Director of Operational Safety, Steve Ainsworth, explains how the regulation of face recognition software will make them more effective.
Mention automatic facial recognition and the words ‘Big Brother’ will often come back at you. Critics of the surveillance state point out the tension between individual privacy and public protection, and that’s part of the debate that we should be having right now. AFR is already in use all over the world, in the public and private sectors. So if the genie won’t go back in the bottle, we’d better learn to control it.
Technology has always set the pace and then watched as legislation catches up. With AFR, the pace of change is so great that we need to get ahead now and define the regulatory approach before it’s out of reach.
Balancing the public’s desire for privacy with their need for police forces to protect them has always been hard. Debates about CCTV, ANPR and stop and search haven’t gone away, even though they’ve proved their worth as public safety tools. So how should we talk about AFR?
I think a lack of regulation is holding us back. What’s the proper threshold for inclusion on a watch list? Should it hold images of those arrested but not charged? Should it keep images of people with spent convictions? Will images of law-abiding citizens stay on a police database? Without giving accurate and consistent answers to these questions, suspicion will grow.
In reality, monitoring and tracking happens everywhere we go. Footage captured on CCTV in shops, stations and city centres lasts far longer than the millisecond lifespan of a non-matched image in AFR. However, the long-standing protocols that govern CCTV use make it largely accepted as an important tool.
When it comes to automated facial recognition we need a transparent process and the right privacy tools. For example, blurring the faces around the ‘matched’ face of a person of interest, and ensuring faces that don’t match any on a ‘watch list’ aren’t stored on a police database and immediately deleted.
Bias in AFR remains a concern. The quality of the provided and captured images has improved, but we need a standardised approach to compiling, testing and curating the data sets that train the algorithms.
That’s why we need an ethical approach from the tech companies compiling the control data sets to ensure they are fully representative of gender and ethnicity. A recognised, uniform approach would go a long way to reducing the opportunity for bias.
You’ll often see the need for better accuracy quoted as a reason to pull back. However, this fails to understand how flexibly it’s used. AFR systems are fine-tuned to meet different objectives. A counter-terrorism unit with intelligence on a known individual planning an attack on a specific area will set a very different threshold for what constitues a match to a team looking for a vulnerable person. That’s because the technology isn’t there to outsmart officers; it’s there to help them narrow the field.
The benefits for officers are potentially enormous.
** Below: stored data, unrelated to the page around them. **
import Literature.MathematicalPhysics.QuantumFieldTheory.BalabanImbrieJaffe1984to88.BIJ88EndChainFluct309

/-!
# `BalabanImbrieJaffe1984to88.BIJ88EndPolyFluct309` — T. Bałaban, J. Imbrie, A. Jaffe, *Effective action and cluster properties of the abelian
Higgs model*, Commun. Math. Phys. **114** (1988) 257–315 [BalabanImbrieJaffe1988], Sect. 5.13 p. 305–307 [PDF 49–51] with Sect. 5.14 (5.14.4)
p. 309 [PDF 53] and [Balaban1982Higgs2] (2.28)–(2.29) p. 563: **THE FAR-CUBE FLUCTUATION BOUND ON END-DECORATED POLYMERS OF ANY SIZE** — the
three-cube chain of `BIJ88EndChainFluct309` generalized to a polymer `X″` of ANY number of cubes: the decorated cube `□_a ∈ X″`, a FAR cube
`□_n ∈ X″` not coupled to `□_a`, interpolation parameters `s ∈ [0,1]^I` supported in `X″`, conditioning on `Λ` = the sites off `□_a`.  From the
pointwise decay letter (b) for the restricted inverse, the geometry letters W (sites per cube) and R (off-diagonal row sums of `Δ`), and the
polymer's one geometric fact (the sites of `□_n` and the sites of `X″` coupled to `□_n` lie `≥ 1` cube side from the sites of `X″` coupled to
`□_a`):

  `Σ_k |T_{xk}| ≤ |X″|·W·c₁δ·R`  for `x ∈ □_n` or `x` a site of an `X″`-cube coupled to `□_n`      (`rowSum_boundary_le_poly`),
  `⟨|D_n∘cm − D_n(cm₀)|⟩_s ≤ W·R·(|X″|Wc₁δR)²/m`  (sourceless class `ℱ = 0`)      (`fluct_le_poly`),

so that, with the far-cube engine `BIJ88ActInFarCube309.abs_actIn_le_of_condMean_fluct` (`|g₃(H,X″)| ≤ 2^{|X″|−1}·2K₀·M`), (5.14.4) located on an
end-decorated polymer of any size follows from clause (ii) for the decorated cube's neighbours and ONE decay factor `δ²` for the rest — print's
bookkeeping (p. 307: the factors `e^{−cr(e_k)}`, smaller than every power of `e_k`, *"control the sum over walks and partitions, and the
factorials"*): the instance file for `|X″| > 3` is the successor's (HOME/lit-balaban-p36/SUCCESSOR-g20.md), this file is its fluctuation input.

statement-level skeleton of published theorems with citation tags; proofs where landed; nothing here is a claim about the Yang–Mills mass gap

PDF held: `paper:balaban1988-cmp114-bij-abelian-higgs-effective-action` (journal page = PDF page + 256); p. 307 (p0051) as quoted in `BIJ88EndChainFluct309`.

WHAT IS PROVED (unit `lit-balaban-p36`, generation 19 of the Phase-2 proof seat p36; SKELETON rows C2.Eq5.14.3-5.14.4 / C2.Eq5.13.3-5.13.4 of
`HOME/lit-balaban-r16/ROWS-C2-part2.md`, owner r16; 0 definitions, 0 `Prop` facts, theorems only).
* `card_filter_blk_mem_le` (at most `|X″|·W` sites in the cubes of `X″`), **`rowSum_boundary_le_poly`**, **`fluct_le_poly`** (reusing
  `BIJ88EndChainFluct309.majorant_le_of_rows` and `sum_sum_abs_le`).
HONEST SCOPE: sourceless class; the geometry clause is a hypothesis (it holds for collinear chains of cubes of side `r(e_k)` with nearest-neighbour
coupling and fails e.g. for L-shaped triples, where a site of the middle cube can touch both `□_a` and `□_n`).  Imports `BIJ88EndChainFluct309`
(p36 g19); modifies nothing.  NOT summit progress; NOT continuum; NOT Clay.  Cell `lit-balaban` Phase 2, seat p36 gen 19 (owner r16, referee ref-5).
-/

noncomputable section

open Finset MeasureTheory Matrix Function Filter
open Literature.MathematicalPhysics.QuantumFieldTheory.Balaban1983to89
open Literature.MathematicalPhysics.QuantumFieldTheory.BalabanImbrieJaffe1984to88
open B2Eq228Conditioning (In Out resIn resOut glue blkIn blkMix condShift)
open BIJ88DirichletForms305 (interpForm interpForm_apply interpForm_posDef quadForm_interpForm_ge)
open BIJ88PolymerRep5134 (corner)
open BIJ88PolymerRep5134GaussWitness (corner_mem_cube)
open BIJ88SecondOrder5133 (num Dfun)
open BIJ88ExpectTilt305 (inv_apply_self_le)
open BIJ88DexpCondMeanMajorant305 (expect_abs_Dfun_cm_sub_le)
open BIJ88EndChainFluct309 (abs_interpForm_apply_le interpForm_apply_eq_zero majorant_le_of_rows sum_sum_abs_le)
AFR can help in pre-planned operations, to support safeguarding or to provide a lead in time-critical situations. In New York, officers identified and arrested a suspect within hours of a major panic after a man entered the rail network with a suspect device.
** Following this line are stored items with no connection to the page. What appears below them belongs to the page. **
/-
Copyright (c) 2026. All rights reserved.
Released under Apache 2.0 license as described in the file LICENSE.
Authors: abc-iut cell, wave-W6 cone seat abc-iut-w6-d021 (proof-only).
-/
import Mathlib.CategoryTheory.Equivalence
import Literature.IUT.HodgeArakelov.RadialGraphs
import Literature.IUT.HodgeArakelov.GaloisPairRigidityReadings
import HarnessLib

/-!
# [IUTchII] Example 1.9 (iv): discharge census of the printed clauses (proof-only companion)

S. Mochizuki, *Inter-universal Teichmüller theory II*, §1, Example 1.9 (iv), kurims manuscript (Dec. 2020)
p. 43 line 17 – p. 44 line 19 (read on the page). PROOF-ONLY companion of abc-iut-L6-t1's
`Literature/IUT/HodgeArakelov/RadialGraphs.lean` (p406616), which types Example 1.9 as REAL category
theory over Mathlib (the graph `𝒢` of a functor, the daggered environment `(ℛ†, 𝒞† := 𝒞, Φ†)`, the
natural functor `Ψ_ℛ : ℛ → ℛ†`). Nothing typed there is edited or restated here (DEFS-FREEZE); no `def`,
no `instance`. Node id `IUTchII:Ex1.9(iv)` of plan/DAG.tsv; kernel index name
`Summit.ABC.IUTFork.DAG.N_IUTchII_Ex1_9_iv` (= the statements of `ex19iv_a ∧ ex19iv_c`, witnessed there
BY NAME).

Clause census of (iv) against the typed file (decl that carries each printed clause):
* p. 43 l. 17–37 — input `Π ≅ Π^tp_{X̲̲_k}`, `Δ ⊆ Π`; the [AbsTopIII] Cor. 1.10 (c) isomorphism
  `μ_Ẑ(G_k) ≅ μ_Ẑ(Π_X)` "constructed by means of a functorial group-theoretic algorithm", its inverse the
  cyclotomic rigidity isomorphism `(l·Δ_Θ)(Π) ≅ μ_Ẑ(Π/Δ)`; "in summary … output data … `Π`, the two
  topological `Π`-modules, and the above isomorphism of `Π`-modules": the OUTPUT objects are
  `CyclotomePairIso` (typed); the algorithm is carried as a functor variable `Ξcyc : IsoClass Π^tp ⥤ ℱ`
  (interface level: the L4 statement of record for the algorithm is
  `Literature.AnabelianGeometry.AbsoluteAnabelian.AbsTopIII.CurveModel.Cor_1_10_ii_c`, NOT consumed by the
  typed node). Nothing printed to prove.
* p. 43 l. 37–45 — "(a) a multiradially defined functor, via the approach of (ii)": ALREADY-PROVED
  (`ex19iv_a`); "(b) a uniradially defined functor, via the approach of (iii)": the typed file proves the
  general (iii) statement (`ex19iii_uniradiallyDefined`) for every algorithm; the printed (b) — its
  instance at the cyclotomic-rigidity algorithm — is recorded HERE as its own theorem (`ex19iv_b`), over
  the named non-fullness input `quotientFunctor_not_full` ([AbsTopIII] §I3; FACT-LIST F-0421, a predicate).
* p. 43 l. 46 – p. 44 l. 5 — daggered radial data `(Π, G, α, (l·Δ_Θ)(Π) ≅ μ_Ẑ(G))`, the last member the
  `Γ`-orbit poly-isomorphism obtained by composing with `μ_Ẑ(Π/Δ) ≅ μ_Ẑ(G)` induced by `α`; "An
  isomorphism of collections of daggered radial data is defined to be an isomorphism between the
  underlying collections of radial data [which is necessarily compatible with the poly-isomorphism …]":
  typed as the GRAPH `ℛ†` of the daggering algorithm `Ξ† : ℛ ⥤ ℱ` out of the radial category `ℛ` of
  Example 1.8 (i) (same objects and morphisms as `ℛ`; the `Γ`-orbit, being DETERMINED by `(Π, G, α)`, is
  the value `Ξ†(Π, G, α)` — interface level, [AbsAnab] Prop. 1.2.1 (vi) is not consumed). Residuals PROVED
  HERE: the forgetful functor `ℛ† → ℛ` is an equivalence of categories and so is `Ψ_ℛ : ℛ → ℛ†` (this is
  the precise content of "isomorphism of daggered data := isomorphism of the underlying radial data"),
  `Ψ_ℛ` followed by `ℛ† → ℛ` is the identity, and the bracketed compatibility: the `ℱ`-component of the
  image of an isomorphism `f` of radial data is `Ξ†(f)` (`ex19iv_toBase_isEquivalence`,
  `ex19iv_ΨR_isEquivalence`, `ex19iv_ΨR_toBase`, `ex19iv_dagger_compatible`).
* p. 44 l. 5–12 — "if we take `𝒞† := 𝒞`, then the functorial group-theoretic algorithm … yields a functor
  `Ψ_ℛ : ℛ → ℛ†` …, together with a diagram as in the display of Example 1.7, (iv)": typed
  (`RadialEnvironment.dagger`, `RadialEnvironment.toDagger`); kernel probes HERE that the typed daggered
  environment of (iv) has `𝒞† = 𝒞`, `Φ† = (ℛ† → ℛ) ∘ Φ`, `Ψ_𝒞 = id`, and that the square of Example 1.7
  (iv) commutes STRICTLY, `Φ† ∘ Ψ_ℛ = Φ` (`ex19iv_dagger_C`, `ex19iv_dagger_Φ`, `ex19iv_toDagger_ΨC`,
  `ex19iv_square`).
* p. 44 l. 12–19 — "(c) this multiradially defined functor `Ψ_ℛ : ℛ → ℛ†` yields an alternative [i.e.,
  relative to (a)] multiradial approach": ALREADY-PROVED (`ex19iv_c`); "This is the approach taken in
  Corollary 1.11, (b), below": pointer, nothing to prove.
* Node-level record `ex19iv_abc`: (a) ∧ (b) ∧ (c) for every algorithm `Ξcyc`, every quotient functor `Q`
  satisfying the named non-fullness input, and every daggering `Ξ†`.

Honest scope: Example 1.9 (iv) is bookkeeping about WHICH radial environment a given algorithm is read
through; the mathematics of the cyclotomic rigidity isomorphism itself ([AbsTopIII] Cor. 1.10, [EtTh]
Cor. 2.18) lives in layers L2/L4 and is not touched here. Nothing in this file bears on [IUTchIII]
Cor. 3.12; nothing asserts abc proved or refuted; typed ≠ proved. Tag form
[claim: Mochizuki2012, status: disputed] records that the SENTENCES are transcribed from [IUTchII].
-/

namespace Literature.IUT.HodgeArakelov

open CategoryTheory

universe u

variable (S : ThetaSetting.{u})

/-! ## (iv) (b): the cyclotomic rigidity algorithm read through the uniradial environment of (iii) -/

/-- **IUTchII:Ex1.9(iv)** (b) (kurims p. 43 l. 37–45): "if one takes this functorial group-theoretic
algorithm [`Π ↦ (Π, (l·Δ_Θ)(Π), μ_Ẑ(Π/Δ), (l·Δ_Θ)(Π) ≅ μ_Ẑ(Π/Δ))`] to be the algorithm that gives rise to
the functor `Ξ` in the discussion of … (iii), then one concludes that the above cyclotomic rigidity
isomorphism … may be thought of as giving rise to … (b) a uniradially defined functor, via the approach of
(iii)" — PROVED as the instance of `ex19iii_uniradiallyDefined` at the cyclotomic-rigidity functor
`Ξcyc`, over the named input "`Φ` fails to be full [cf. [AbsTopIII], §I3]" (`quotientFunctor_not_full`).
[claim: Mochizuki2012, status: disputed] (IUTchII §1 Ex 1.9 (iv), kurims p.43) -/
theorem ex19iv_b (Q : IsoClass S.PiX ⥤ IsoClass S.Gk) [Q.EssSurj] (hQ : quotientFunctor_not_full S Q)
    {F : Type (u + 1)} [Category.{u} F] (Ξcyc : IsoClass S.PiX ⥤ F) :
    ((ex19iii S Q).toDagger Ξcyc).IsUniradiallyDefined :=
  ex19iii_uniradiallyDefined S Q hQ Ξcyc

/-! ## (iv) (c): the daggered radial data `(Π, G, α, (l·Δ_Θ)(Π) ≅ μ_Ẑ(G))` -/

section Dagger

variable {F : Type (u + 1)} [Category.{u} F] (Ξdag : (ex18i S).R ⥤ F)

/-- **IUTchII:Ex1.9(iv)** (c) (kurims p. 44 l. 5): "if we take `𝒞† := 𝒞`" — the daggered environment of
(iv) (c), as typed, has the SAME coric category as the environment `(ℛ, 𝒞, Φ)` of Example 1.8 (i)
(kernel probe, definitional). [claim: Mochizuki2012, status: disputed] (IUTchII §1 Ex 1.9 (iv), kurims p.44) -/
theorem ex19iv_dagger_C : ((ex18i S).dagger Ξdag).C = (ex18i S).C := rfl

/-- **IUTchII:Ex1.9(iv)** (c) with (ii) (kurims p. 42, p. 44 l. 5–11): the daggered radial functor is
`Φ† : ℛ† → ℛ → 𝒞`, i.e. forget the final member `(l·Δ_Θ)(Π) ≅ μ_Ẑ(G)` and apply the radial algorithm
`(Π, G, α) ↦ G` (kernel probe, definitional). [claim: Mochizuki2012, status: disputed] (IUTchII §1 Ex 1.9 (iv), kurims p.44) -/
theorem ex19iv_dagger_Φ :
    ((ex18i S).dagger Ξdag).Φ = Functor.Graph.toBase Ξdag ⋙ (ex18i S).Φ := rfl

/-- **IUTchII:Ex1.9(iv)** (c) (kurims p. 44 l. 7–11): "the functorial group-theoretic algorithm … yields a
functor `Ψ_ℛ : ℛ → ℛ†`", `(Π, G, α) ↦ (Π, G, α, (l·Δ_Θ)(Π) ≅ μ_Ẑ(G))` — as typed, `Ψ_ℛ` is the natural
functor `ℛ → 𝒢` of Example 1.9 (i) into the graph of the daggering algorithm (kernel probe, definitional).
[claim: Mochizuki2012, status: disputed] (IUTchII §1 Ex 1.9 (iv), kurims p.44) -/
theorem ex19iv_toDagger_ΨR : ((ex18i S).toDagger Ξdag).ΨR = Functor.Graph.ofBase Ξdag := rfl

/-- **IUTchII:Ex1.9(iv)** (c) (kurims p. 44 l. 5–12): with `𝒞† := 𝒞` the coric leg `Ψ_𝒞` of the diagram
"as in the display of Example 1.7, (iv)" is the identity (kernel probe, definitional).
[claim: Mochizuki2012, status: disputed] (IUTchII §1 Ex 1.9 (iv), kurims p.44) -/
theorem ex19iv_toDagger_ΨC : ((ex18i S).toDagger Ξdag).ΨC = 𝟭 (ex18i S).C := rfl

/-- **IUTchII:Ex1.9(iv)** (c) (kurims p. 44 l. 11–12): "together with a diagram as in the display of
Example 1.7, (iv)" — PROVED that for the daggered radial data the 1-commutative square
`Φ† ∘ Ψ_ℛ ≅ Ψ_𝒞 ∘ Φ` commutes STRICTLY: forgetting the final member of `Ψ_ℛ(Π, G, α)` and taking the coric
part returns `G` on the nose. [claim: Mochizuki2012, status: disputed] (IUTchII §1 Ex 1.9 (iv), kurims p.44) -/
theorem ex19iv_square :
    ((ex18i S).toDagger Ξdag).ΨR ⋙ ((ex18i S).dagger Ξdag).Φ = (ex18i S).Φ := by
  change (Functor.Graph.ofBase Ξdag ⋙ Functor.Graph.toBase Ξdag) ⋙ (ex18i S).Φ = (ex18i S).Φ
  rw [Functor.Graph.ofBase_toBase, Functor.id_comp]

/-- **IUTchII:Ex1.9(iv)** (c) (kurims p. 44 l. 7–11): `Ψ_ℛ : ℛ → ℛ†` followed by the forgetful functor
`ℛ† → ℛ` (underlying radial data of daggered radial data) is the identity of `ℛ` — PROVED (definitional).
[claim: Mochizuki2012, status: disputed] (IUTchII §1 Ex 1.9 (iv), kurims p.44) -/
theorem ex19iv_ΨR_toBase :
    ((ex18i S).toDagger Ξdag).ΨR ⋙ Functor.Graph.toBase Ξdag = 𝟭 (ex18i S).R :=
  Functor.Graph.ofBase_toBase Ξdag

/-- **IUTchII:Ex1.9(iv)** (c) (kurims p. 43 l. 46 – p. 44 l. 5): "An isomorphism of collections of
daggered radial data is defined to be an isomorphism between the underlying collections of radial data"
— so the forgetful functor `ℛ† → ℛ`, `(Π, G, α, (l·Δ_Θ)(Π) ≅ μ_Ẑ(G)) ↦ (Π, G, α)`, is full, faithful and
(the final member being determined by `(Π, G, α)`) essentially surjective: an EQUIVALENCE of categories —
PROVED for the typed graph model. [claim: Mochizuki2012, status: disputed] (IUTchII §1 Ex 1.9 (iv), kurims pp.43-44) -/
theorem ex19iv_toBase_isEquivalence : (Functor.Graph.toBase Ξdag).IsEquivalence := {}

/-- **IUTchII:Ex1.9(iv)** (c) (kurims p. 43 l. 46 – p. 44 l. 11): consequently the natural functor
`Ψ_ℛ : ℛ → ℛ†`, `(Π, G, α) ↦ (Π, G, α, (l·Δ_Θ)(Π) ≅ μ_Ẑ(G))`, is itself an equivalence of categories
(full, faithful, essentially surjective) — PROVED, from the Remark 1.11.3 (i) lemmas
`Functor.Graph.ofBase_full` / `_faithful` / `_essSurj` BY NAME.
[claim: Mochizuki2012, status: disputed] (IUTchII §1 Ex 1.9 (iv), kurims pp.43-44) -/
theorem ex19iv_ΨR_isEquivalence : ((ex18i S).toDagger Ξdag).ΨR.IsEquivalence :=
  ⟨Functor.Graph.ofBase_faithful Ξdag, Functor.Graph.ofBase_full Ξdag,
    Functor.Graph.ofBase_essSurj Ξdag⟩

/-- **IUTchII:Ex1.9(iv)** (c) (kurims p. 44 l. 2–5): "[which is necessarily compatible with the
poly-isomorphism of topological modules that constitutes the final member of the collections of daggered
radial data in question]" — PROVED in the typed model: the image in `ℱ` of an isomorphism `f` of daggered
radial data IS the isomorphism `Ξ†(f)` the algorithm assigns to the underlying isomorphism of radial data.
[claim: Mochizuki2012, status: disputed] (IUTchII §1 Ex 1.9 (iv), kurims p.44) -/
theorem ex19iv_dagger_compatible {X Y : ((ex18i S).dagger Ξdag).R} (f : X ≅ Y) :
    (Functor.Graph.toTarget Ξdag).mapIso f = Ξdag.mapIso ((Functor.Graph.toBase Ξdag).mapIso f) :=
  rfl

end Dagger

/-! ## Node-level record: (a), (b), (c) together -/

/-- **IUTchII:Ex1.9(iv)** (kurims p. 43 l. 37 – p. 44 l. 19), the three printed conclusions together:
for every cyclotomic-rigidity algorithm `Ξcyc` on topological groups `≅ Π^tp_{X̲̲_k}`, every quotient
functor `Π ↦ Π/Δ` satisfying the named non-fullness input of (iii), and every daggering algorithm `Ξ†` on
radial data `(Π, G, α)`: "(a) a multiradially defined functor, via the approach of (ii)" ∧ "(b) a
uniradially defined functor, via the approach of (iii)" ∧ "(c) this multiradially defined functor
`Ψ_ℛ : ℛ → ℛ†` yields an alternative multiradial approach" — PROVED (`ex19iv_a`, `ex19iv_b`, `ex19iv_c`
BY NAME). [claim: Mochizuki2012, status: disputed] (IUTchII §1 Ex 1.9 (iv), kurims pp.43-44) -/
theorem ex19iv_abc {F : Type (u + 1)} [Category.{u} F] (Ξcyc : IsoClass S.PiX ⥤ F)
    (Q : IsoClass S.PiX ⥤ IsoClass S.Gk) [Q.EssSurj] (hQ : quotientFunctor_not_full S Q)
    (Ξdag : (ex18i S).R ⥤ F) :
    ((ex18i S).toDagger (CategoryTheory.Prod.fst _ _ ⋙ Ξcyc)).IsMultiradiallyDefined ∧
      ((ex19iii S Q).toDagger Ξcyc).IsUniradiallyDefined ∧
      ((ex18i S).toDagger Ξdag).IsMultiradiallyDefined :=
  ⟨ex19iv_a S Ξcyc, ex19iv_b S Q hQ Ξcyc, ex19iv_c S Ξdag⟩

end Literature.IUT.HodgeArakelov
The Crime and Security Research Institute at Cardiff University has suggested that AFR should be renamed ‘assisted’ facial recognition because the decision to arrest subjects is made by humans, not machines. I have sympathy with that view. Technology didn’t double-check the match or dispatch resources; that was the officers at the NYPD.
The potential to apply AFR to body-worn video could deliver huge benefits to society, helping officers to identify those who wish to cause harm as well as those at risk.
So is it possible to balance civil liberties with AFR? I think so. But we’ll need effective regulation and oversight – and ‘self-policing’ in the interim – to build and sustain public trust.